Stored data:
■ ■ ■ ■ ■ ■ ■
import Mathlib
import Summits.AtomisticToContinuum.Crystallization.Theses.ReggeStarCoercivity
import Literature.Geometry.DiscreteGeometry.SolidAngleFraction
import Literature.Geometry.DiscreteGeometry.ConeTiling

/-!
# Solid-angle flatness at a vertex (route `ReggeStarCoercivity`, item `SolidAngleFlatness`)

Settles `stmt-AtomisticToContinuum-13607`
(`Summit.AtomisticToContinuum.Crystallization.Theses.ReggeStarCoercivity.SolidAngleFlatness`):
for finitely many non-degenerate tetrahedra `conv(v, p k 0, p k 1, p k 2)` with common apex `v` and
pairwise disjoint interiors, the unit-ball volume fractions at `v` of their apex cones
`{v + ∑ cᵢ (p k i − v) : cᵢ ≥ 0}` (normalised solid angles) sum to `≤ 1`, with equality when the
tetrahedra cover a neighbourhood of `v`.

PROOF (pure measure theory, as announced in the item). The summands are literally
`ballFraction v (apexCone v (p k · − v))` (`Literature/Geometry/DiscreteGeometry/SolidAngleFraction`),
so both conjuncts are the additivity lemmas `sum_ballFraction_le_one` /
`sum_ballFraction_eq_one_of_ball_subset` of `Literature/Geometry/DiscreteGeometry/ConeTiling`, once
we know (i) each cone is measurable, (ii) two of the cones meet in a null set, (iii) under the
covering hypothesis the cones cover the unit ball.
(i) The cone is the translate by `v` of the image of the closed orthant of `ℝ³` under the linear
map `c ↦ ∑ cᵢ uᵢ`, which is a closed embedding because the `uᵢ = p k i − v` are linearly
independent. (ii) Near the apex the cone lies inside its tetrahedron
(`exists_apexCone_inter_ball_subset`: an injective linear map on a finite-dimensional space is
bounded below, so small points of the cone have coefficient sum `≤ 1`); two convex sets with
disjoint interiors meet in a null set (the intersection is convex with empty interior, hence inside
its own frontier, which is null by `Convex.addHaar_frontier`); and a set invariant under dilations
about `v` that is null near `v` is null (countably many homothetic images). (iii) Tetrahedra lie in
their cones and cones are dilation invariant.
-/

noncomputable section

namespace Summit.AtomisticToContinuum.Crystallization.Theorems

open MeasureTheory Metric Set
open Literature.Geometry.DiscreteGeometry

/-- An apex cone `{v + ∑ cᵢ uᵢ : cᵢ ≥ 0}` is convex. -/
theorem convex_apexCone {V : Type*} [AddCommGroup V] [Module ℝ V] {ι : Type*} [Fintype ι]
    (v : V) (u : ι → V) : Convex ℝ (apexCone v u) := by
  rintro _ ⟨a, ha, rfl⟩ _ ⟨b, hb, rfl⟩ s t hs ht hst
  refine ⟨fun i => s * a i + t * b i,
    fun i => add_nonneg (mul_nonneg hs (ha i)) (mul_nonneg ht (hb i)), ?_⟩
  have hv : s • v + t • v = v := by rw [← add_smul, hst, one_smul]
  simp only [smul_add, Finset.smul_sum, smul_smul, add_smul, Finset.sum_add_distrib]
  conv_rhs => rw [← hv]
  abel

/-- The tetrahedron `conv(v, p 0, p 1, p 2)` lies in the apex cone at `v` spanned by the
`p i − v`. -/
theorem convexHull_subset_apexCone (v : EuclideanSpace ℝ (Fin 3))
    (p : Fin 3 → EuclideanSpace ℝ (Fin 3)) :
    convexHull ℝ (insert v (range p)) ⊆ apexCone v (fun i => p i - v) := by
  refine convexHull_min ?_ (convex_apexCone v _)
  rintro x (rfl | ⟨i, rfl⟩)
  · exact self_mem_apexCone _ _
  · simpa using add_mem_apexCone v (fun j => p j - v) i

/-- **Near the apex the cone lies in the tetrahedron**: if the `p i − v` are linearly independent
there is `δ > 0` with `apexCone v (p · − v) ∩ B(v, δ) ⊆ conv(v, p 0, p 1, p 2)`. -/
theorem exists_apexCone_inter_ball_subset (v : EuclideanSpace ℝ (Fin 3))
    (p : Fin 3 → EuclideanSpace ℝ (Fin 3)) (hli : LinearIndependent ℝ (fun i => p i - v)) :
    ∃ δ : ℝ, 0 < δ ∧
      apexCone v (fun i => p i - v) ∩ ball v δ ⊆ convexHull ℝ (insert v (range p)) := by
  have hker : LinearMap.ker (Fintype.linearCombination ℝ (fun i => p i - v)) = ⊥ := by
    rw [LinearMap.ker_eq_bot']
    intro c hc
    funext i
    exact Fintype.linearIndependent_iff.1 hli c hc i
  obtain ⟨K, hK, hanti⟩ :=
    LinearMap.exists_antilipschitzWith (Fintype.linearCombination ℝ (fun i => p i - v)) hker
  have hK' : (0 : ℝ) < K := NNReal.coe_pos.2 hK
  refine ⟨1 / (3 * K), div_pos one_pos (mul_pos (by norm_num) hK'), ?_⟩
  rintro q ⟨⟨c, hc, rfl⟩, hq⟩
  -- the norm of the point controls the coefficients
  have hdist : ‖∑ i, c i • (p i - v)‖ < 1 / (3 * K) := by
    rwa [mem_ball, dist_eq_norm, add_sub_cancel_left] at hq
  have hnorm : ‖c‖ ≤ K * ‖∑ i, c i • (p i - v)‖ := by
    have h := hanti.le_mul_dist c 0
    simpa [dist_zero_right, Fintype.linearCombination_apply] using h
  have hc3 : ‖c‖ < 1 / 3 := by
    have h1 : (K : ℝ) * ‖∑ i, c i • (p i - v)‖ < K * (1 / (3 * K)) :=
      mul_lt_mul_of_pos_left hdist hK'
    have h2 : (K : ℝ) * (1 / (3 * K)) = 1 / 3 := by
      field_simp
    linarith
  have hci : ∀ i, c i ≤ ‖c‖ := fun i =>
    (le_abs_self _).trans ((Real.norm_eq_abs (c i)).symm.le.trans (norm_le_pi_norm c i))
  have hsum : ∑ i, c i ≤ 1 := by
    have h3 : ∑ i, c i ≤ ∑ _i : Fin 3, ‖c‖ := Finset.sum_le_sum fun i _ => hci i
    simp only [Finset.sum_const, Finset.card_univ, Fintype.card_fin, nsmul_eq_mul,
      Nat.cast_ofNat] at h3
    linarith
  -- hence the point is a convex combination of `v` and the `p i`
  have hz : ∀ o : Option (Fin 3), (o.elim v p) ∈ convexHull ℝ (insert v (range p)) := by
    rintro (_ | i)
    · exact subset_convexHull ℝ _ (mem_insert _ _)
    · exact subset_convexHull ℝ _ (mem_insert_of_mem _ (mem_range_self i))
  have hw0 : ∀ o : Option (Fin 3), 0 ≤ (o.elim (1 - ∑ i, c i) c : ℝ) := by
    rintro (_ | i)
    · simpa using hsum
    · exact hc i
  have hw1 : ∑ o : Option (Fin 3), (o.elim (1 - ∑ i, c i) c : ℝ) = 1 := by
    simp [Fintype.sum_option]
  have hmem := (convex_convexHull ℝ (insert v (range p))).sum_mem (t := Finset.univ)
    (w := fun o : Option (Fin 3) => (o.elim (1 - ∑ i, c i) c : ℝ))
    (z := fun o : Option (Fin 3) => o.elim v p) (fun o _ => hw0 o) hw1 (fun o _ => hz o)
  convert hmem using 1
  simp only [Fintype.sum_option, Option.elim_none, Option.elim_some, smul_sub,
    Finset.sum_sub_distrib, sub_smul, one_smul, Finset.sum_smul]
  abel

/-- Two convex sets with disjoint interiors meet in a Lebesgue-null set. -/
theorem volume_inter_eq_zero_of_interior_inter_eq_empty
    {s t : Set (EuclideanSpace ℝ (Fin 3))} (hs : Convex ℝ s) (ht : Convex ℝ t)
    (hst : interior s ∩ interior t = ∅) : volume (s ∩ t) = 0 := by
  have h := (hs.inter ht).addHaar_frontier volume
  rw [frontier, interior_inter, hst, sdiff_empty] at h
  exact measure_mono_null subset_closure h

/-- A set invariant under dilations about `v` which is null near `v` is null. -/
theorem volume_eq_zero_of_dilation_invariant {W : Set (EuclideanSpace ℝ (Fin 3))}
    (v : EuclideanSpace ℝ (Fin 3)) (hW : ∀ x ∈ W, ∀ t : ℝ, 0 < t → v + t • (x - v) ∈ W)
    {δ : ℝ} (hδ : 0 < δ) (h0 : volume (W ∩ ball v δ) = 0) : volume W = 0 := by
  have hcover : W ⊆ ⋃ m : ℕ, AffineMap.homothety v ((m : ℝ) + 1) '' (W ∩ ball v δ) := by
    intro x hx
    obtain ⟨m, hm⟩ := exists_nat_gt (dist x v / δ)
    have hlt : dist x v < ((m : ℝ) + 1) * δ := by
      have : dist x v / δ < (m : ℝ) + 1 := hm.trans (lt_add_one _)
      rwa [div_lt_iff₀ hδ] at this
    have hm0 : (0 : ℝ) < (m : ℝ) + 1 := by positivity
    refine mem_iUnion.2 ⟨m, AffineMap.homothety v ((m : ℝ) + 1)⁻¹ x, ⟨?_, ?_⟩, ?_⟩
    · have := hW x hx ((m : ℝ) + 1)⁻¹ (inv_pos.2 hm0)
      simpa [AffineMap.homothety_apply, add_comm] using this
    · rw [mem_ball, dist_homothety_center, Real.norm_eq_abs, abs_of_pos (inv_pos.2 hm0), dist_comm,
        inv_mul_lt_iff₀ hm0]
      exact hlt
    · rw [← AffineMap.homothety_mul_apply, mul_inv_cancel₀ hm0.ne', AffineMap.homothety_one]
      rfl
  refine measure_mono_null hcover (measure_iUnion_null_iff.2 fun m => ?_)
  rw [Measure.addHaar_image_homothety, h0, mul_zero]

/-- **Apex cones of interior-disjoint tetrahedra meet in a null set.** -/
theorem volume_apexCone_inter_apexCone_eq_zero (v : EuclideanSpace ℝ (Fin 3))
    (p q : Fin 3 → EuclideanSpace ℝ (Fin 3)) (hp : LinearIndependent ℝ (fun i => p i - v))
    (hq : LinearIndependent ℝ (fun i => q i - v))
    (hdisj : interior (convexHull ℝ (insert v (range p))) ∩
      interior (convexHull ℝ (insert v (range q))) = ∅) :
    volume (apexCone v (fun i => p i - v) ∩ apexCone v (fun i => q i - v)) = 0 := by
  obtain ⟨δ₁, hδ₁, h₁⟩ := exists_apexCone_inter_ball_subset v p hp
  obtain ⟨δ₂, hδ₂, h₂⟩ := exists_apexCone_inter_ball_subset v q hq
  refine volume_eq_zero_of_dilation_invariant v ?_ (lt_min hδ₁ hδ₂) ?_
  · rintro x ⟨hxp, hxq⟩ t ht
    exact ⟨add_smul_sub_mem_apexCone hxp ht.le, add_smul_sub_mem_apexCone hxq ht.le⟩
  · refine measure_mono_null ?_ (volume_inter_eq_zero_of_interior_inter_eq_empty
      (convex_convexHull ℝ _) (convex_convexHull ℝ _) hdisj)
    rintro x ⟨⟨hxp, hxq⟩, hx⟩
    exact ⟨h₁ ⟨hxp, ball_subset_ball (min_le_left _ _) hx⟩,
      h₂ ⟨hxq, ball_subset_ball (min_le_right _ _) hx⟩⟩

/-- The apex cone spanned by three linearly independent vectors is closed (hence measurable). -/
theorem isClosed_apexCone (v : EuclideanSpace ℝ (Fin 3)) {u : Fin 3 → EuclideanSpace ℝ (Fin 3)}
    (hu : LinearIndependent ℝ u) : IsClosed (apexCone v u) := by
  have hker : LinearMap.ker (Fintype.linearCombination ℝ u) = ⊥ := by
    rw [LinearMap.ker_eq_bot']
    intro c hc
    funext i
    exact Fintype.linearIndependent_iff.1 hu c hc i
  have hemb := LinearMap.isClosedEmbedding_of_injective hker
  have hO : IsClosed {c : Fin 3 → ℝ | ∀ i, 0 ≤ c i} := by
    rw [setOf_forall]
    exact isClosed_iInter fun i => isClosed_le continuous_const (continuous_apply i)
  have h1 : IsClosed ((Fintype.linearCombination ℝ u) '' {c : Fin 3 → ℝ | ∀ i, 0 ≤ c i}) :=
    hemb.isClosedMap _ hO
  have h2 : apexCone v u =
      (Homeomorph.addLeft v) '' ((Fintype.linearCombination ℝ u) '' {c | ∀ i, 0 ≤ c i}) := by
    ext x
    simp only [apexCone, image_image, mem_image, mem_setOf_eq, Homeomorph.coe_addLeft,
      Fintype.linearCombination_apply]
    constructor
    · rintro ⟨c, hc, rfl⟩
      exact ⟨c, hc, rfl⟩
    · rintro ⟨c, hc, rfl⟩
      exact ⟨c, hc, rfl⟩
  rw [h2]
  exact (Homeomorph.addLeft v).isClosed_image.2 h1

/-- **Solid-angle flatness at a vertex** (item `stmt-AtomisticToContinuum-13607`): the normalised
solid angles at a common apex of finitely many non-degenerate, interior-disjoint tetrahedra sum to
at most `1`, and to exactly `1` when the tetrahedra cover a neighbourhood of the apex. -/
theorem solidAngleFlatness_proof :
    Summit.AtomisticToContinuum.Crystallization.Theses.ReggeStarCoercivity.SolidAngleFlatness := by
  intro n v p hli hdisj
  have hmeas : ∀ k ∈ (Finset.univ : Finset (Fin n)),
      MeasurableSet (apexCone v (fun i => p k i - v)) :=
    fun k _ => (isClosed_apexCone v (hli k)).measurableSet
  have hnull : ((Finset.univ : Finset (Fin n)) : Set (Fin n)).Pairwise fun k l =>
      volume (apexCone v (fun i => p k i - v) ∩ apexCone v (fun i => p l i - v)) = 0 :=
    fun k _ l _ hkl =>
      volume_apexCone_inter_apexCone_eq_zero v (p k) (p l) (hli k) (hli l) (hdisj k l hkl)
  refine ⟨?_, ?_⟩
  · exact sum_ballFraction_le_one Finset.univ v hmeas hnull
  · rintro ⟨r, hr, hcov⟩
    refine sum_ballFraction_eq_one_of_ball_subset Finset.univ v hmeas hnull ?_
    intro x hx
    have hy : v + r • (x - v) ∈ ball v r := by
      rw [mem_ball, dist_eq_norm, add_sub_cancel_left, norm_smul, Real.norm_eq_abs, abs_of_pos hr,
        ← dist_eq_norm]
      exact mul_lt_of_lt_one_right hr (mem_ball.1 hx)
    obtain ⟨k, hk⟩ := mem_iUnion.1 (hcov hy)
    have hk' : v + r • (x - v) ∈ apexCone v (fun i => p k i - v) :=
      convexHull_subset_apexCone v (p k) hk
    have := add_smul_sub_mem_apexCone hk' (inv_nonneg.2 hr.le)
    rw [add_sub_cancel_left, smul_smul, inv_mul_cancel₀ hr.ne', one_smul, add_sub_cancel] at this
    exact mem_iUnion₂.2 ⟨k, Finset.mem_univ k, this⟩

end Summit.AtomisticToContinuum.Crystallization.Theorems

end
■ ■ ■ ■ ■ ■ ■
### Problem description
Lines holding the word "Homeomorph" are the answer; copy every one from the records above.

### Completed task
      (Homeomorph.addLeft v) '' ((Fintype.linearCombination ℝ u) '' {c | ∀ i, 0 ≤ c i}) := by
    simp only [apexCone, image_image, mem_image, mem_setOf_eq, Homeomorph.coe_addLeft,
  exact (Homeomorph.addLeft v).isClosed_image.2 h1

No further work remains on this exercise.